**The data:**
_ _ _ _
/-- **STUB (D)** — slab-or-dense dichotomy (L; coplanar ⇒ slab; otherwise `Sym(Y)` is discontinuous
by (G) and (F) applies: three independent translations ⇒ `Y ⊇ y + L` relatively dense; an invariant
point / line / plane `V` ⇒ every orbit keeps its distance to `V`, finitely many orbits ⇒ `Y` within
bounded distance of a plane ⇒ slab; transport along the isometry `A(· − q)`). -/
theorem stub_slabOrDense :
    (∀ δ : ℝ, 0 < δ → ∀ Y : Set (EuclideanSpace ℝ (Fin 3)),
      (∀ x ∈ Y, ∀ y ∈ Y, x ≠ y → δ ≤ dist x y) →
      (¬ ∃ n : EuclideanSpace ℝ (Fin 3), n ≠ 0 ∧ ∃ c : ℝ, ∀ y ∈ Y, inner ℝ y n = c) →
      ∀ R : ℝ, {g : EuclideanSpace ℝ (Fin 3) ≃ᵃⁱ[ℝ] EuclideanSpace ℝ (Fin 3) |
        g '' Y = Y ∧ ∃ x : EuclideanSpace ℝ (Fin 3), ‖x‖ ≤ R ∧ ‖g x‖ ≤ R}.Finite) →
    (∀ Γ : Subgroup (EuclideanSpace ℝ (Fin 3) ≃ᵢ EuclideanSpace ℝ (Fin 3)),
      Literature.Geometry.DiscreteGeometry.Crystallographic.IsDiscontinuous Γ →
      (∃ N : ℕ, ∀ H : Subgroup (EuclideanSpace ℝ (Fin 3) ≃ᵢ EuclideanSpace ℝ (Fin 3)),
          H ≤ Γ → Finite H → Nat.card H ≤ N) ∧
      ((∃ v : Fin 3 → EuclideanSpace ℝ (Fin 3),
          LinearIndependent ℝ v ∧ ∀ i, IsometryEquiv.addRight (v i) ∈ Γ) ∨
       (∃ V : AffineSubspace ℝ (EuclideanSpace ℝ (Fin 3)),
          (V : Set (EuclideanSpace ℝ (Fin 3))).Nonempty ∧ Module.finrank ℝ V.direction ≤ 2 ∧
          ∀ g ∈ Γ, g '' (V : Set (EuclideanSpace ℝ (Fin 3))) = V))) →
    ∀ δ : ℝ, 0 < δ → ∀ Y : Set (EuclideanSpace ℝ (Fin 3)),
      (∃ S : Finset (EuclideanSpace ℝ (Fin 3)), ∀ x ∈ Y,
            ∃ g : EuclideanSpace ℝ (Fin 3) ≃ᵃⁱ[ℝ] EuclideanSpace ℝ (Fin 3),
              g '' Y = Y ∧ g x ∈ (S : Set (EuclideanSpace ℝ (Fin 3)))) →
      ∀ μ : MeasureTheory.Measure (EuclideanSpace ℝ (Fin 3)),
        (∃ A : EuclideanSpace ℝ (Fin 3) →ₗᵢ[ℝ] EuclideanSpace ℝ (Fin 3), ∃ q ∈ Y,
          μ = (MeasureTheory.Measure.count : MeasureTheory.Measure (EuclideanSpace ℝ (Fin 3))).restrict
            ((fun s => A (s - q)) '' Y)) →
        Literature.Probability.Process.IsRootedHardCore δ μ →
        (∃ R₀ : ℝ, ∀ z : EuclideanSpace ℝ (Fin 3), ∃ y : EuclideanSpace ℝ (Fin 3),
            μ {y} ≠ 0 ∧ dist z y ≤ R₀) ∨
        (∃ A : EuclideanSpace ℝ (Fin 3) →ₗᵢ[ℝ] EuclideanSpace ℝ (Fin 3), ∃ D : ℝ,
            ∀ y : EuclideanSpace ℝ (Fin 3), μ {y} ≠ 0 → |A y 0| ≤ D) := by
  exact Summit.AtomisticToContinuum.Crystallization.Theorems.IsometryAtomsMinimisingLawsCohesive.stub_slabOrDense

example : SlabOrDense := stub_slabOrDense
_ _ _ _
**Work to be completed:** All of the lines above that carry the string "MeasureTheory" need to be found and copied.

**Result of the task:**
      ∀ μ : MeasureTheory.Measure (EuclideanSpace ℝ (Fin 3)),
          μ = (MeasureTheory.Measure.count : MeasureTheory.Measure (EuclideanSpace ℝ (Fin 3))).restrict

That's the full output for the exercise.